Opinion| Why VVPATs aren’t enough to build confidence in EVMs
Still, doubts about EVMs have been planted, despite the fact that none of the Voter Verifiable Paper Audit Trail (VVPAT) machines showed a mismatch with the EVM count .Updated: Jul 31, 2019 06:01 IST
wo months after the declaration of Lok Sabha election results, conspiracy theories about possible tampering of Electronic Voting Machines (EVMs) are still doing the rounds. That important opposition leaders have demanded a return to paper ballots and even openly supported EVM-rigging theories has lend credence to the latter – although some of their behavior can be attributed to just being bad losers.
Still, doubts about EVMs have been planted, despite the fact that none of the Voter Verifiable Paper Audit Trail (VVPAT) machines showed a mismatch with the EVM count . The Supreme Court ordered the Election Commission of India (ECI) that five VVPATs per assembly constituency (AC) should be matched with the EVM count of votes. Statistically speaking this is adequate to remove doubts about possible tampering of EVMs. In an earlier article in HT dated April 27, 2018, this author had argued that tallying just
11, 29, 58 and 534 VVPATs per parliamentary constituency (PC) would allow us to find a rigged EVM with 95% probability for scenarios where 25%, 10%, 5% and 0.5% of the EVMs were tampered in a given PC.

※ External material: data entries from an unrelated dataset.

import Summits.Schanuel.Schanuel.Theorems.RootDecomp1KLevelFinite08

/-!
# RootDecomp1KLevelFinite — lens 1, generation 51 ADDENDUM «BOTH SPLIT CONJUGATE-POLES LEAVES CLOSED: normShapeLF_holds» (§8 SplitGrades) — continuation (RootDecomp1KLevelFinite09): §8.7 assembly normShapeLF_holds + §8.8 corollaries + §8.9 hyp-free instances

(lens-1 g51 ADDENDUM kernel K″ = HOME/decomp-schanuel-lens-1/g51/LevelFiniteSplit.lean 375ea065…, 2255 l = node-10 K b1fbaeff… VERBATIM (843/843 lines in order; ported as RootDecomp1KLevelFinite01–04) + TWO pure insertions: an addendum module docstring and `§8 section SplitGrades` (K″ l.863–2252, 75 decls); same single import …RootDecomp1KXLinear05; P″ LevelFiniteSplitProbe.lean rc 0 / C₀″ rc 0 / C″ LevelFiniteSplitCtrl.lean rc 1 = 10 planted; ADDENDUM/NODE L2486 / REQUEST L2487, critic VERDICT L2488: CLEARED under RULE K-R40 (ii)/(v) — ONE THEOREM ×1 «CONJUGATE-POLES LEAVES CLOSED: (NormShapeLevels g q a D).Finite for EVERY NormShapeHyp g q a D, uniformly over all grades, by a two-pass 2-adic Ridout argument in PadicAlgCl 2 on the tree's `RootDecomp1KXLinearCore.ridout_step`»; writer re-check L2489; PORT GO. Port by census-1 gen 21 of §8 as `RootDecomp1KLevelFinite05–09` continuing the 01–04 chain: 05 = §8.0 norms of integers in `PadicAlgCl 2`, binary forms `hform`, + §8.1 Bezout identities (`cpoly`, `bezout_forms`); 06 = §8.2 resultant data of a conjugate-poles shape + §8.3 the monicised quadratic in 𝕂 (`two_roots`, `ghatc`); 07 = §8.4 one level: integer bookkeeping (`psNumer_le`, `hform_two_eq`, …) + §8.5 the 𝕂-side (`nearest_root`, root extraction, `lamq`); 08 = §8.6 one level: height, arithmetic and the 2-adic closeness (`heightC`, `level_arith`, `level_padic`); 09 = §8.7 assembly **`normShapeLF_holds`** + §8.8 corollaries `normShapeLFSplitImag_holds` / `normShapeLFSplitReal_holds` (the two K binders LITERALLY), `levelFinite_of_siegelShapes''` / `thinFibre_of_siegelShapes''` / `b_of_siegelShapes''` (⟸ `SiegelShapes` ALONE) + §8.9 hyp-free instances `normShapeCurve`, `levelFinite_normShapeCurve`, `levelFinite_sqrt17_curve` (g47's residual (δ) family member DECIDED). PORT EDITS (census convention, pre-sanctioned L2488): `psNumer_pos'` privatised (homonym statement of private tree `psNumer_pos`); `isCoprime_num_den` stays private (privatised in 03; private copies where §8 calls it); 24 one-line helper docstrings (statements quoted); `section SplitGrades` with its two `open … (…)` lines closed / re-opened per part, the `open … (bev_map_C)` of §8.9 travels inside 09; statements and proofs otherwise verbatim, no renames, no heartbeat lines. `--supports stmt-Schanuel-33364`; no census credit carried; rung 0 — nothing here proves Schanuel, 33364, 31077, 33363, SiegelShapes, or ThinFibre m₀ / (b) hypothesis-free.)
-/

noncomputable section

open Polynomial LiouvilleNumber
open scoped Nat

namespace Summit.Schanuel.Schanuel.Theorems.RootDecomp1KLevelFinite

open Summit.Schanuel.Schanuel.Theorems.RootDecomp1KSkelCell (iota SkelLiouville SkelLiouvilleFix
  skelLiouville_iff_fix SkelLiouvilleFix.mono)
open Summit.Schanuel.Schanuel.Theorems.RootDecomp1KTwoBaseCell (psNumer partialSum_eq_psNumer_div coprime_psNumer
  sb_of_range_eq')
open Summit.Schanuel.Schanuel.Theorems.RootDecomp1KRelLiouvilleCell (partialSum_two_strictMono)
open Summit.Schanuel.Schanuel.Theorems.RootDecomp1KDegreeLadder
open Summit.Schanuel.Schanuel.Theorems.RootDecomp1KXLinear (xLinP bev_xLinP aeval_ratCast levels_finite
  thinFibreAt_mul_left)
open Summit.Schanuel.Schanuel.Theorems.RootDecomp1KHyper (SB SFset sb_of_algebraicIndependent)

/-- Numerator and denominator of a rational are coprime integers. -/
private theorem isCoprime_num_den (t : ℚ) : IsCoprime t.num (t.den : ℤ) := by
  rw [Int.isCoprime_iff_gcd_eq_one, Int.gcd_eq_natAbs, Int.natAbs_natCast]
  exact t.reduced

/-- `{q : ℤ[X]} (hq : q.natDegree = 2) : q.coeff 2 ≠ 0`. -/
private theorem coeff_two_ne_zero_of_natDegree {q : ℤ[X]} (hq : q.natDegree = 2) : q.coeff 2 ≠ 0 := by
  have hq0 : q ≠ 0 := by rintro rfl; simp at hq
  rw [← hq, coeff_natDegree]; exact leadingCoeff_ne_zero.mpr hq0

section SplitGrades

open Summit.Schanuel.Schanuel.Theorems.RootDecomp1KXLinearCore (roots_structure ridout_step)
open Summit.Schanuel.Schanuel.Theorems.RootDecomp1KXLinear (norm_psNumer_sub_one)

Are EVM rigging fears an example of conspiracy theories defeating statistical methods? Ironical as it may sound; an eighteenth century concept in statistics known as Bayes’ theorem can help us understand why matching a sample of VVPATs with EVMs is failing to generate confidence in the credibility of EVMs.
The Bayes’ theorem basically tells us how to calculate the probability of an event given that another event has happened. This is how it works in mathematical terms. If A and B are two events, we know the probabilities of A and B; and also the probability of B given that A has already happened; then Bayes’ theorem can be used to calculate the probability of A given that B has already happened.
An example can make this clear. Let us assume the following: Virat Kohli hits a century in 4 out of 10 one day internationals (ODIs), India wins 6 out of 10 ODIs it plays, and Kohli hits a century in 5 out of 10 ODIs India wins. This means that the probability of Kohli hitting a century is 0.4, India winning is 0.6 and Kohli hitting a century given that India won an ODI is 0.5. The Bayes’ theorem allows us to calculate the probability of India winning an ODI given that Kohli has hit a century by dividing the product of probability of India winning an ODI (0.6) and Kohli hitting a century given India won (0.5) by the probability of Kohli hitting a century (0.4). The value comes out to 0.75, which basically means that India will win 75% of the times Kohli hits a century. Anecdotally speaking, that’s most likely true.
How is the Bayes’ theorem relevant in case of EVM tampering and VVPATs? It comes into play because people might have a prior belief about the possibility of EVM tampering. In case this value is greater than zero, then the final belief (probability) of EVM tampering even after a sample of VVPATs show no tampering is a number which can be derived from the Bayes’
theorem. A rudimentary example can illustrate this. Let us suppose that there is an AC with two EVMs. Logically, there are three possibilities; no EVMs are tampered, one EVM is tampered and both the EVMs are tampered. However, different persons might have different beliefs about the credibility of EVMs. Suppose there are two persons A and B, where A is more sceptical about EVMs and B has relatively greater trust in them. Let us assume that A thinks that the probability of no tampering, one EVM being tampered and both the EVMs being tampered is 10%, 40% and 50%. Let these numbers for B be 50%, 30% and 20% respectively.
Without VVPAT tallying, the probability of finding an un-tampered EVM, if one out of two EVMs is picked, for A and B will be 0.3 and 0.65. Now let us assume that one out of the two EVMs is matched with a VVPAT machine and there is no discrepancy in the count. Bayes’ theorem tells us that both A and B will revise their beliefs about EVMs being tamper-proof given the fact that one out of the two EVMs has been found to be un-tampered and nothing is known about the other. These values will be
33% for person A and 77% for
The point is if a section of the population is more biased against the claim of EVMs being tamper-proof, then even a successful sample based VVPAT tallying will not bring their trust in EVMs at par with another set of people, who are bigger believers in the credibility of EVMs.
If there is no unanimity among political parties on the credibility of EVMs, then it is to be expected that people with different political beliefs will have different degrees of scepticism about the possibility of EVM tampering. In such a scenario, even if EVMs are tamper-proof, nothing less than a tallying of all VVPAT machines, which basically entails a shift to paper ballots, will restore complete faith in EVMs. This underlines the importance of institutions such as the Election Commission of India taking more efforts to allay fears of EVM tampering beyond the VVPAT mechanism.